IMO it’s quite boilerplate-y to set this up pre-LLM but probably the ROI is favorable now.

Furthermore, as Uncle Bob has written a lot about, putting effort into structuring your tests well is another area that’s usually under-invested. LLMs often write very repetitive tests, but are happy to DRY out, write factories, etc if you ask them.

notimetorelax · 2025-12-30T09:49:36 1767088176

You’re right. What I like doing in those cases is to review very closely the tests and the assertions. Frequently it’s even faster than looking at the SUT itself.

ruszki · 2025-12-30T10:28:40 1767090520

I heard this “review very closely” thing many times, and rarely means review very closely. Maybe 5% of developers really do this ever, and I probably overestimate it. When people send here AI generated code, it’s quite obvious that they don’t review code properly. There are videos when people recorded how we should use LLMs, and they clearly don’t do this.

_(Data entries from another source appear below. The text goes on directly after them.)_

import Literature.MathematicalPhysics.KineticTheory.HardSphereBBGKYLiouvilleFlow
import Literature.MathematicalPhysics.KineticTheory.HardSphereEuler
import Mathlib.MeasureTheory.Integral.Prod
import Mathlib.MeasureTheory.Integral.IntervalIntegral.Basic

/-!
# Window functional of line `FirstLemma` (idea `kifer-compactification`) — crux
stmt-AtomisticToContinuum-14135 `AntiMazurCoboundaries.CorrectorPressureDecay`

Registered stub `stub_windowFunctional` of the lead's skeleton (namespace
`Summit.AtomisticToContinuum.HydrodynamicLimit.Theorems.KiferCompactification`), proved verbatim.

WINDOW FUNCTIONAL (concrete, finite `N`): for a hard-sphere flow `Φ` on `𝕋³`, continuous `φ : 𝕋³ → ℝ`
with `|φ| ≤ 1` and continuous `g : ℝ³ → ℝ` with `|g| ≤ κ`, the fast one-body sum
`F(z) = Σᵢ φ(xᵢ) g((vᵢ − u₀)/√θ)` is measurable and bounded by `κ(N+1)`; its window average written with
the jointly measurable piecewise flow `Ψ_s = good.piecewise (Φ_s) id`
(`Literature.MathematicalPhysics.KineticTheory.measurable_piecewise_flow_torus`),
`A(z) = h⁻¹ ∫₀ʰ F(Ψ_s z) ds`, is measurable (parametric integral of a jointly measurable integrand over
`Ioc 0 h`, `StronglyMeasurable.integral_prod_left'`), bounded by `κ(N+1)`
(`intervalIntegral.norm_integral_le_of_norm_le_const`), and coincides on the good set with the raw window
functional `h⁻¹ ∫₀ʰ F(Φ_s z) ds` of `KineticFluxLdDecay` (`Set.piecewise_eq_of_mem`).
-/

noncomputable section

open MeasureTheory ProbabilityTheory Set

namespace Summit.AtomisticToContinuum.HydrodynamicLimit.Theorems.KiferCompactification

open Literature.MathematicalPhysics.KineticTheory (T3 V3 hsDiameter localGibbsLaw)
open Literature.Analysis.FluidPDE (HardSphereFlow Config)

open scoped Classical in
/-- **Window functional.** For a hard-sphere flow `Φ` on `𝕋³`, continuous `φ` with `|φ| ≤ 1` and
continuous `g` with `|g| ≤ κ`: the one-body sum `F(z) = Σᵢ φ(xᵢ) g((√θ)⁻¹ • (vᵢ − u₀))` is measurable and
`|F| ≤ κ(N+1)`; the window average `A(z) = h⁻¹ ∫₀ʰ F(good.piecewise (Φ_s) id z) ds` (`h > 0`) is
measurable, `|A| ≤ κ(N+1)`, and `A z = h⁻¹ ∫₀ʰ F(Φ_s z) ds` for `z ∈ good`. Registered stub
`stub_windowFunctional` of line `FirstLemma` (crux stmt-AtomisticToContinuum-14135). -/
theorem stub_windowFunctional {σ : ℝ} {N : ℕ}
    (Φ : HardSphereFlow (Literature.Analysis.FluidPDE.Torus.geometry (Fin 3)) (hsDiameter σ N) (N + 1))
    (θ : ℝ) (u₀ : V3) (φ : T3 → ℝ) (g : V3 → ℝ) (κ : ℝ) (hφ : Continuous φ) (hg : Continuous g)
    (hφ1 : ∀ x, |φ x| ≤ 1) (hgκ : ∀ v, |g v| ≤ κ) (h : ℝ) (hh : 0 < h) :
    let F : Config (N + 1) (Fin 3) T3 → ℝ := fun z => ∑ i, φ (z i).1 * g ((Real.sqrt θ)⁻¹ • ((z i).2 - u₀))
    let A : Config (N + 1) (Fin 3) T3 → ℝ := fun z =>
      h⁻¹ * ∫ s in (0 : ℝ)..h, F (Φ.good.piecewise (Φ.flow s) id z)
    Measurable F ∧ (∀ z, |F z| ≤ κ * (N + 1)) ∧ Measurable A ∧ (∀ z, |A z| ≤ κ * (N + 1)) ∧
      (∀ z ∈ Φ.good, A z = h⁻¹ * ∫ s in (0 : ℝ)..h, F (Φ.flow s z)) := by
  intro F A
  -- measurability of the one-body sum `F`: a finite sum of products of continuous functions of the
  -- (measurable) position / velocity coordinates
  have hF_meas : Measurable F
  · refine Finset.measurable_sum _ fun i _ => ?_
    have h1 : Measurable fun z : Config (N + 1) (Fin 3) T3 => (z i).1
    · exact (measurable_pi_apply i).fst
    have h2 : Measurable fun z : Config (N + 1) (Fin 3) T3 => (z i).2
    · exact (measurable_pi_apply i).snd
    exact (hφ.measurable.comp h1).mul
      (hg.measurable.comp ((h2.sub_const u₀).const_smul ((Real.sqrt θ)⁻¹)))
  -- each summand is bounded by `1 * κ`
  have hterm : ∀ (z : Config (N + 1) (Fin 3) T3) (i : Fin (N + 1)),
      |φ (z i).1 * g ((Real.sqrt θ)⁻¹ • ((z i).2 - u₀))| ≤ κ
  · intro z i
    rw [abs_mul]
    exact (mul_le_mul (hφ1 _) (hgκ _) (abs_nonneg _) zero_le_one).trans_eq (one_mul κ)
  -- the bound `|F| ≤ κ (N + 1)`
  have hF_bound : ∀ z, |F z| ≤ κ * (N + 1)
  · intro z
    refine (Finset.abs_sum_le_sum_abs _ _).trans ((Finset.sum_le_sum fun i _ => hterm z i).trans_eq ?_)
    rw [Finset.sum_const, Finset.card_univ, Fintype.card_fin, nsmul_eq_mul]
    push_cast
    ring
  -- joint measurability of the integrand `(s, z) ↦ F (Ψ_s z)`
  have hjoint : Measurable fun p : ℝ × Config (N + 1) (Fin 3) T3 =>
      F (Φ.good.piecewise (Φ.flow p.1) id p.2)
  · exact hF_meas.comp (Literature.MathematicalPhysics.KineticTheory.measurable_piecewise_flow_torus Φ)
  -- measurability of the parametric integral over `Ioc 0 h`
  have hint : Measurable fun z : Config (N + 1) (Fin 3) T3 =>
      ∫ s in Set.Ioc (0 : ℝ) h, F (Φ.good.piecewise (Φ.flow s) id z)
  · exact (hjoint.stronglyMeasurable.integral_prod_left').measurable
  -- `A` rewritten as a set integral
  have hA_eq : ∀ z, A z = h⁻¹ * ∫ s in Set.Ioc (0 : ℝ) h, F (Φ.good.piecewise (Φ.flow s) id z)
  · intro z
    show h⁻¹ * (∫ s in (0 : ℝ)..h, F (Φ.good.piecewise (Φ.flow s) id z)) = _
    rw [intervalIntegral.integral_of_le hh.le]
  -- measurability of the window average `A`
  have hA_meas : Measurable A
  · have hA_eq' : A = fun z => h⁻¹ * ∫ s in Set.Ioc (0 : ℝ) h, F (Φ.good.piecewise (Φ.flow s) id z)
    · exact funext hA_eq
    rw [hA_eq']
    exact hint.const_mul _
  -- the bound `|A| ≤ κ (N + 1)`
  have hA_bound : ∀ z, |A z| ≤ κ * (N + 1)
  · intro z
    have hb : ‖∫ s in (0 : ℝ)..h, F (Φ.good.piecewise (Φ.flow s) id z)‖ ≤ κ * (N + 1) * |h - 0|
    · exact intervalIntegral.norm_integral_le_of_norm_le_const fun s _ => by
        rw [Real.norm_eq_abs]
        exact hF_bound _
    rw [sub_zero, abs_of_pos hh, Real.norm_eq_abs] at hb
    show |h⁻¹ * ∫ s in (0 : ℝ)..h, F (Φ.good.piecewise (Φ.flow s) id z)| ≤ κ * (N + 1)
    rw [abs_mul, abs_of_pos (inv_pos.2 hh)]
    refine (mul_le_mul_of_nonneg_left hb (inv_pos.2 hh).le).trans_eq ?_
    field_simp
  -- the good-set identity: `Ψ_s z = Φ_s z` for `z ∈ good`
  have hA_good : ∀ z ∈ Φ.good, A z = h⁻¹ * ∫ s in (0 : ℝ)..h, F (Φ.flow s z)
  · intro z hz
    show h⁻¹ * (∫ s in (0 : ℝ)..h, F (Φ.good.piecewise (Φ.flow s) id z)) = _
    congr 1
    refine intervalIntegral.integral_congr fun s _ => ?_
    simp only [Set.piecewise_eq_of_mem _ _ _ hz]
  exact ⟨hF_meas, hF_bound, hA_meas, hA_bound, hA_good⟩

end Summit.AtomisticToContinuum.HydrodynamicLimit.Theorems.KiferCompactification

christophilus · 2025-12-30T12:32:57 1767097977

Yeah. This is me. I try, but I always miss something. The sheer volume and occasional stupidity makes it difficult. Spot checking only gets you so far. Often, the code is excellent except in one or two truly awful spots where it does something crazy.

eternityforest · 2025-12-31T04:18:36 1767154716

Tests freeze behavior in place, and manual end to end testing can confirm that the most common paths are at least kind of correct ish.

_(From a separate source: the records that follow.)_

import Summits.FinalStateConjecture.FinalStateConjecture.Theorems.StarvedNecksNecksCertifyStubChartSurgery

/-!
# Route StarvedNecks — crux `GapDecaySuffices` (stmt-FinalStateConjecture-18060), line `Sketch`: stub `stub_chartSurgeryCore`

`stub_chartSurgeryCore : ChartSurgeryCore` — the CHART SURGERY, CORE FORM, of the line skeleton
`Cruxes/GapDecaySuffices/Lines/Sketch.lean` (S5 section), stated with the skeleton's bundles `HonestCore`,
`NeckCertificate` (K1–K12) and `NeckAtlas` (A1–A13) inlined verbatim as `let`s, `ConeSeparated`
unfolded, and the goal `ChartSurgeryCore` itself a final `let` so that the statement ENDS in the
registered text (a Theorems file cannot import the Cruxes workfile; the lead closes the skeleton stub by
`exact stub_chartSurgeryCore`, `let`/δ-unfolding being definitional — as for the landed S1
`…Bootstrap.stub_gapBootstrap` and `…LabelMatch.labelMatching_of_tubeAnchoredR_same`).

This is literally the landed rung N1b′ `…Theorems.NecksCertifyTwoCap.Bookkeeping.stub_chartSurgery`
(`StarvedNecksNecksCertifyStubChartSurgery.lean`) with its `HonestFar` bundle and antecedent DELETED: the
landed proof binds that hypothesis as `_hf` and never uses it (and destructs `HonestCore` as
`⟨hc1, -, -, -⟩`), so the line's relabelled input — whose reflected hole charts break clause `Hf`(3) for
`d.N ≥ 2` — still feeds the chain N1b′ → N2.  The statement below is the landed one minus the two
deletions; the proof is the landed body verbatim, using the landed one-dimensional helpers
`exists_coneThreshold` / `exists_forall_le_mul_max_add` of that module (imported and opened, not copied)
and the landed `one_le_lorentz_time`, `flatTime_mem_Icc`.

PROOF (recalled from the landed file).  Pure real-number / set bookkeeping, no chart is modified: the
atlas is instantiated with the certificate's `R₁`, the walls `ρ'ᵢ := 5ρₐᵢ`, the certified radii
`Rg := Rc`, the re-gauged charts `Ψ' := Ψₐ`, and the LATER flat time `τ₁' := max τ₁ (max τc T)`.  Every
A-clause is the corresponding K-clause restricted to the later time, except A10 — coordinate-disjointness
of the certified tubes `+2` of different holes at flat-late times — which is the cone separation
transported through `exists_coneThreshold` (`Rc` monotone and sublinear in hole time, hole time affinely
dominated by flat time on the orthochronous backgrounds, `ClockRadii.flatTime_mem_Icc`).

Mathlib + the landed modules only; no definitions, no named facts, no `sorry`.
-/

noncomputable section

Obviously that's not good enough, but I'd much rather have AI tests than poor test coverage.

dbdoskey · 2025-12-30T16:45:18 1767113118

In theory, that is the benefit of having an agent that is limited to only doing the tests, and an agent that only does the coding, and have them run separately, that way to fix a test, you don't change the test, etc...

eru · 2025-12-30T10:12:07 1767089527

Well, we let humans write both business logic code and tests often enough, too.

Btw, you can get a lot further in your tests, if you move away from examples, and towards properties.

jaynetics · 2025-12-30T11:19:25 1767093565

Can you give an example (pun not intended) of testing with properties?

eru · 2025-12-30T13:27:48 1767101268

https://fsharpforfunandprofit.com/series/property-based-test... is an entertaining intro.

https://hypothesis.readthedocs.io/en/latest/ are the docs for one of the best property based testing libraries available in any language.

machomaster · 2025-12-30T11:49:11 1767095351

You could mitigate that risk by using different agents (versions, companies).